(Items from a data source)
★ ★ ★ ★

import Summits.CriticalPhenomena.PercolationContinuityZ3.Theses.PercNearOneGluing
import Literature.Probability.Percolation.PercolationEvents
import HarnessLib.Audit
import Summits.CriticalPhenomena.PercolationContinuityZ3.Theorems.PercNearOneGluingNearOneGluingVariants2374

/-! TTRL-lite variant V2433 of stmt-CriticalPhenomena-4574

(`stub_shorteningStep` of line `kn_shortening_induction`, move `small_case+small_case`:
`n ≤ 3` and `A.card ≤ 4`).  This variant is a weakening of the already-landed sibling variant
V2374 (`n ≤ 3` alone, `stub_shorteningStep_var2374`): the extra hypothesis `A.card ≤ 4` is simply
discarded (it is anyway implied by `A ⊆ Fin n`, `n ≤ 3`).  Mathematically, V2374 is Kozma–Nitzan's
shortening step (Conjecture 6 of arXiv:2401.12397 with the induction hypothesis displayed) on at
most three vertices, where the glued pair `s(v,x)` is almost surely open and a case analysis on
`b ∈ {v, x, a₀}` concludes; see the docstring of V2374.  No new definitions, no named facts, the
induction hypothesis is not used. -/

namespace Summit.CriticalPhenomena.PercolationContinuityZ3.Theorems

open MeasureTheory Set Literature.Probability.LatticeModels Literature.Probability.Percolation
open scoped Classical BigOperators

/-- TTRL-lite variant V2433 of `stub_shorteningStep` (stmt-CriticalPhenomena-4574, Kozma–Nitzan
Conjecture 6 with the induction hypothesis displayed): the shortening step
`μ(⋃ a ∈ A, v ↔ a) · μ(a₀ ↔ b) ≤ μ(v ↔ b)` for the glued measure `μ = prodBernoulli (w[s(v,x) ↦ 1])`
in the small case `A.card ≤ 4`, `n ≤ 3`.  Immediate from the sibling variant
`stub_shorteningStep_var2374` (case `n ≤ 3`, any `A`). -/
theorem stub_shorteningStep_var2433 : ∀ (n : ℕ) (w : Sym2 (Fin n) → unitInterval) (A : Finset (Fin n)) (b v x a₀ : Fin n), A.card ≤ 4 → n ≤ 3 → v ∉ A → v ≠ x → w s(v, x) = 0 → a₀ ∈ A → (∀ a ∈ A, (prodBernoulli w).real (openConn a₀ b) ≤ (prodBernoulli w).real (openConn a b)) → (∀ w' : Sym2 (Fin n) → unitInterval, (∀ e, w e = 0 → w' e = 0) → ∀ (A' : Finset (Fin n)) (o' b' : Fin n) (t : ℝ), (∀ a ∈ A', t ≤ (prodBernoulli w').real (openConn a b')) → (prodBernoulli w').real (⋃ a ∈ A', openConn o' a) * t ≤ (prodBernoulli w').real (openConn o' b')) → (prodBernoulli (Function.update w s(v, x) 1)).real (⋃ a ∈ A, openConn v a) * (prodBernoulli (Function.update w s(v, x) 1)).real (openConn a₀ b) ≤ (prodBernoulli (Function.update w s(v, x) 1)).real (openConn v b) := by
  intro n w A b v x a₀ _hcard hn
  exact stub_shorteningStep_var2374 n w A b v x a₀ hn

end Summit.CriticalPhenomena.PercolationContinuityZ3.Theorems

★ ★ ★ ★

# PROBLEM TO SOLVE:
An exact copy of every entry is what is needed here.

# WRITTEN ANSWER:
import Summits.CriticalPhenomena.PercolationContinuityZ3.Theses.PercNearOneGluing
import Literature.Probability.Percolation.PercolationEvents
import HarnessLib.Audit
import Summits.CriticalPhenomena.PercolationContinuityZ3.Theorems.PercNearOneGluingNearOneGluingVariants2374

/-! TTRL-lite variant V2433 of stmt-CriticalPhenomena-4574

(`stub_shorteningStep` of line `kn_shortening_induction`, move `small_case+small_case`:
`n ≤ 3` and `A.card ≤ 4`).  This variant is a weakening of the already-landed sibling variant
V2374 (`n ≤ 3` alone, `stub_shorteningStep_var2374`): the extra hypothesis `A.card ≤ 4` is simply
discarded (it is anyway implied by `A ⊆ Fin n`, `n ≤ 3`).  Mathematically, V2374 is Kozma–Nitzan's
shortening step (Conjecture 6 of arXiv:2401.12397 with the induction hypothesis displayed) on at
most three vertices, where the glued pair `s(v,x)` is almost surely open and a case analysis on
`b ∈ {v, x, a₀}` concludes; see the docstring of V2374.  No new definitions, no named facts, the
induction hypothesis is not used. -/

namespace Summit.CriticalPhenomena.PercolationContinuityZ3.Theorems

open MeasureTheory Set Literature.Probability.LatticeModels Literature.Probability.Percolation
open scoped Classical BigOperators

/-- TTRL-lite variant V2433 of `stub_shorteningStep` (stmt-CriticalPhenomena-4574, Kozma–Nitzan
Conjecture 6 with the induction hypothesis displayed): the shortening step
`μ(⋃ a ∈ A, v ↔ a) · μ(a₀ ↔ b) ≤ μ(v ↔ b)` for the glued measure `μ = prodBernoulli (w[s(v,x) ↦ 1])`
in the small case `A.card ≤ 4`, `n ≤ 3`.  Immediate from the sibling variant
`stub_shorteningStep_var2374` (case `n ≤ 3`, any `A`). -/
theorem stub_shorteningStep_var2433 : ∀ (n : ℕ) (w : Sym2 (Fin n) → unitInterval) (A : Finset (Fin n)) (b v x a₀ : Fin n), A.card ≤ 4 → n ≤ 3 → v ∉ A → v ≠ x → w s(v, x) = 0 → a₀ ∈ A → (∀ a ∈ A, (prodBernoulli w).real (openConn a₀ b) ≤ (prodBernoulli w).real (openConn a b)) → (∀ w' : Sym2 (Fin n) → unitInterval, (∀ e, w e = 0 → w' e = 0) → ∀ (A' : Finset (Fin n)) (o' b' : Fin n) (t : ℝ), (∀ a ∈ A', t ≤ (prodBernoulli w').real (openConn a b')) → (prodBernoulli w').real (⋃ a ∈ A', openConn o' a) * t ≤ (prodBernoulli w').real (openConn o' b')) → (prodBernoulli (Function.update w s(v, x) 1)).real (⋃ a ∈ A, openConn v a) * (prodBernoulli (Function.update w s(v, x) 1)).real (openConn a₀ b) ≤ (prodBernoulli (Function.update w s(v, x) 1)).real (openConn v b) := by
  intro n w A b v x a₀ _hcard hn
  exact stub_shorteningStep_var2374 n w A b v x a₀ hn

end Summit.CriticalPhenomena.PercolationContinuityZ3.Theorems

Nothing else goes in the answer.